American singer (1953–2013)

Forrest Melvill Thomas Jr. (April 21, 1953 – September 9, 2013), known professionally as Forrest, was an American singer, based in the Netherlands.

==Life and career==
Born in Galveston, Texas, where he sang in church during childhood, he moved to Los Angeles, California as a teen and won several contests there as a singer. After this stage in his career, he moved to the Netherlands, where he had a hit in 1983 with the song "Rock the Boat", a cover of the Hues Corporation's 1974 No. 1 US hit.
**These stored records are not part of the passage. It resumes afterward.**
import Mathlib
import HarnessLib

/-!
# `NoHeavyLowerTail` (crux stmt-CriticalPhenomena-4575), antithetic vdBHK programme: the WEIGHTED COVER LEMMA for antipodal-Kleitman structures

Support file (seat `prim-ineq-gen-7` gen 19; `--supports stmt-CriticalPhenomena-4575`).  Nothing is asserted about the crux; no `sorry`,
no definitions.  Memo: run/shared/lean/prim/prim-ineq-gen-7/FINDING-LEX-g19.md §3–§4.

SETTING (as in `…KnQuestion8AntitheticProduct`, section `AntipodalKleitman`).  A finite preordered type with a weight `μ ≥ 0` and a self-map
`ι` is *antipodal Kleitman* (AK) if `Σ_u μ u · f u · (g u − g (ι u)) ≥ 0` for all monotone `f, g`.  MASTER⁺ for a two-terminal graph is AK of
its frame poset.  Gen 17/18 gave the block tools T1–T8 (products, ι-invariant partitions, comparable pairs, polar gluing, near-ordinal sums).
This file adds tool **T10 (weighted covers)**, the device behind the THICK-LEAF REDUCTION THEOREM of the memo
(`MASTER⁺(Q;v,t) ∧ LEX(Q;v,t) ⟹ MASTER⁺(x =(k)= v + Q; x,t)` for every `k ≥ 1`):

* `AntitheticCover.cover_pushforward` — if `π : Π → Ω` is monotone and intertwines the self-maps (`π ∘ ι_Π = ι ∘ π`) and `Π` is AK, then
  `Σ_p μ_Π p · f(π p) · (g(π p) − g(ι (π p))) ≥ 0` for all monotone `f, g` on `Ω` (pull back and apply AK of `Π`);
* `AntitheticCover.sum_comp_eq_sum_fiber` — the pulled-back sum is the `Ω`-sum weighted by the fibre masses `c u = Σ_{π p = u} μ_Π p`;
* `AntitheticCover.weightedCover_two_level` — **T10**: if the AK sum over a `ι`-invariant part `M` is `≥ 0` (AK of the block `M`) and for some
  `N ≥ 1` the sum over `M` plus `N` times the sum over `Mᶜ` is `≥ 0` (e.g. a cover with fibre mass `1` on `M` and `N` on `Mᶜ`), then the whole
  structure is AK.  Proof: with `S = S_M + S_X`, if `S_X ≥ 0` then `S ≥ S_M ≥ 0`, else `S ≥ S_M + N·S_X ≥ 0`.
In the application `Π = 2^k × Ŷ(Q)` (Kleitman cube × the 'linked extension' poset of `Q`, AK by `antipodalKleitman_prod`), `Ω = Ω(x =(k)= v + Q)`,
`M = 2^k × Ω_Q` (fibre mass 1, AK by `antipodalKleitman_prod` and coarsening) and `Mᶜ` = the cross-linked stratum (fibre mass `N = 2^k`).
-/

namespace Summit.CriticalPhenomena.PercolationContinuityZ3.Theorems

open Finset

namespace AntitheticCover

section Pushforward

variable {P Ω : Type*} [Fintype P]

/-- **Pull-back along an equivariant monotone map.**  If `Π` is antipodal Kleitman (for `μP, ιP`) and `π : Π → Ω` is monotone with
`π (ιP p) = ι (π p)`, then for all monotone `f, g : Ω → ℝ` the pulled-back AK sum is nonnegative. [this work] -/
theorem cover_pushforward [Preorder P] [Preorder Ω] (μP : P → ℝ) (ιP : P → P) (ι : Ω → Ω) (π : P → Ω) (hπ : Monotone π)
    (hπι : ∀ p, π (ιP p) = ι (π p))
    (hAK : ∀ F G : P → ℝ, Monotone F → Monotone G → 0 ≤ ∑ p, μP p * (F p * (G p - G (ιP p))))
    (f g : Ω → ℝ) (hf : Monotone f) (hg : Monotone g) :
    0 ≤ ∑ p, μP p * (f (π p) * (g (π p) - g (ι (π p)))) := by
  have h := hAK (f ∘ π) (g ∘ π) (hf.comp hπ) (hg.comp hπ)
  simpa [Function.comp, hπι] using h

/-- **Fibre masses.**  `Σ_p μP p · H (π p) = Σ_u (Σ_{p : π p = u} μP p) · H u`. [this work] -/
theorem sum_comp_eq_sum_fiber [Fintype Ω] [DecidableEq Ω] (μP : P → ℝ) (π : P → Ω) (H : Ω → ℝ) :
    ∑ p, μP p * H (π p) = ∑ u, (∑ p ∈ univ.filter (fun p => π p = u), μP p) * H u := by
  classical
  rw [← Finset.sum_fiberwise_of_maps_to (s := (univ : Finset P)) (t := (univ : Finset Ω)) (g := π) (fun p _ => mem_univ _)
    (fun p => μP p * H (π p))]
  refine Finset.sum_congr rfl (fun u _ => ?_)
  rw [Finset.sum_mul]
  refine Finset.sum_congr rfl (fun p hp => ?_)
  rw [(Finset.mem_filter.1 hp).2]

end Pushforward

section TwoLevel

variable {Ω : Type*} [Fintype Ω] [Preorder Ω]

/-- **T10, the weighted cover lemma (two levels).**  Let `M ⊆ Ω` (membership decidable), `μ ≥ 0`, `ι : Ω → Ω`.  Suppose
(i) the block `M` is antipodal Kleitman: `Σ_{u ∈ M} μ u f u (g u − g (ι u)) ≥ 0` for all monotone `f, g` on `Ω`, and
(ii) for some `N ≥ 1`: `Σ_{u ∈ M} μ u f u (g u − g(ι u)) + N · Σ_{u ∉ M} μ u f u (g u − g(ι u)) ≥ 0` for all monotone `f, g`
(typically obtained from `cover_pushforward` + `sum_comp_eq_sum_fiber` for a cover with fibre mass `μ` on `M` and `N·μ` off `M`).
Then `Ω` is antipodal Kleitman. [this work] -/
theorem weightedCover_two_level (M : Set Ω) [DecidablePred (· ∈ M)] (μ : Ω → ℝ) (ι : Ω → Ω) (N : ℝ) (hN : 1 ≤ N)
    (hM : ∀ f g : Ω → ℝ, Monotone f → Monotone g →
      0 ≤ ∑ u ∈ univ.filter (fun u => u ∈ M), μ u * (f u * (g u - g (ι u))))
    (hcov : ∀ f g : Ω → ℝ, Monotone f → Monotone g →
      0 ≤ (∑ u ∈ univ.filter (fun u => u ∈ M), μ u * (f u * (g u - g (ι u))))
        + N * (∑ u ∈ univ.filter (fun u => ¬ u ∈ M), μ u * (f u * (g u - g (ι u)))))
    (f g : Ω → ℝ) (hf : Monotone f) (hg : Monotone g) :
    0 ≤ ∑ u, μ u * (f u * (g u - g (ι u))) := by
  set SM := ∑ u ∈ univ.filter (fun u => u ∈ M), μ u * (f u * (g u - g (ι u))) with hSM
  set SX := ∑ u ∈ univ.filter (fun u => ¬ u ∈ M), μ u * (f u * (g u - g (ι u))) with hSX
  have hsplit : ∑ u, μ u * (f u * (g u - g (ι u))) = SM + SX := by
    rw [hSM, hSX, ← Finset.sum_filter_add_sum_filter_not (univ : Finset Ω) (fun u => u ∈ M)]
  have h1 : 0 ≤ SM := hM f g hf hg
  have h2 : 0 ≤ SM + N * SX := hcov f g hf hg
  rw [hsplit]
  by_cases hX : 0 ≤ SX
  · linarith
  · have hX' : SX < 0 := lt_of_not_ge hX
    have : N * SX ≤ SX := by nlinarith
    linarith

/-- **T10, general form (finitely many levels by induction is not needed in the applications; this is the convenient 'monotone weight' corollary):**
if `c : Ω → ℝ` takes only the values `1` (on `M`) and `N ≥ 1` (off `M`), the `c`-weighted AK sum is `≥ 0` for all monotone `f, g`, and the
block `M` is AK, then `Ω` is AK. [this work] -/
theorem weightedCover_of_weight (M : Set Ω) [DecidablePred (· ∈ M)] (μ c : Ω → ℝ) (ι : Ω → Ω) (N : ℝ) (hN : 1 ≤ N)
    (hc1 : ∀ u, u ∈ M → c u = 1) (hcN : ∀ u, u ∉ M → c u = N)
    (hM : ∀ f g : Ω → ℝ, Monotone f → Monotone g →
      0 ≤ ∑ u ∈ univ.filter (fun u => u ∈ M), μ u * (f u * (g u - g (ι u))))
    (hcov : ∀ f g : Ω → ℝ, Monotone f → Monotone g → 0 ≤ ∑ u, c u * μ u * (f u * (g u - g (ι u))))
    (f g : Ω → ℝ) (hf : Monotone f) (hg : Monotone g) :
    0 ≤ ∑ u, μ u * (f u * (g u - g (ι u))) := by
  refine weightedCover_two_level M μ ι N hN hM ?_ f g hf hg
  intro f' g' hf' hg'
  have h := hcov f' g' hf' hg'
  rw [← Finset.sum_filter_add_sum_filter_not (univ : Finset Ω) (fun u => u ∈ M)] at h
  have eM : ∑ u ∈ univ.filter (fun u => u ∈ M), c u * μ u * (f' u * (g' u - g' (ι u)))
      = ∑ u ∈ univ.filter (fun u => u ∈ M), μ u * (f' u * (g' u - g' (ι u))) := by
    refine Finset.sum_congr rfl (fun u hu => ?_)
    rw [hc1 u (Finset.mem_filter.1 hu).2, one_mul]
  have eX : ∑ u ∈ univ.filter (fun u => ¬ u ∈ M), c u * μ u * (f' u * (g' u - g' (ι u)))
      = N * ∑ u ∈ univ.filter (fun u => ¬ u ∈ M), μ u * (f' u * (g' u - g' (ι u))) := by
    rw [Finset.mul_sum]
    refine Finset.sum_congr rfl (fun u hu => ?_)
    rw [hcN u (Finset.mem_filter.1 hu).2, mul_assoc]
  rw [eM, eX] at h
  exact h

end TwoLevel

end AntitheticCover

end Summit.CriticalPhenomena.PercolationContinuityZ3.Theorems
His version peaked at No. 4 on the UK Singles Chart and in his native United States at No. 9 on the Hot Dance Club Play chart.

A second single, "Feel the Need in Me" (originally by the Detroit Emeralds), was a hit in the UK, reaching No. 17. A third single, "One Lover (Don't Stop the Show)", peaked at No. 67 in the UK.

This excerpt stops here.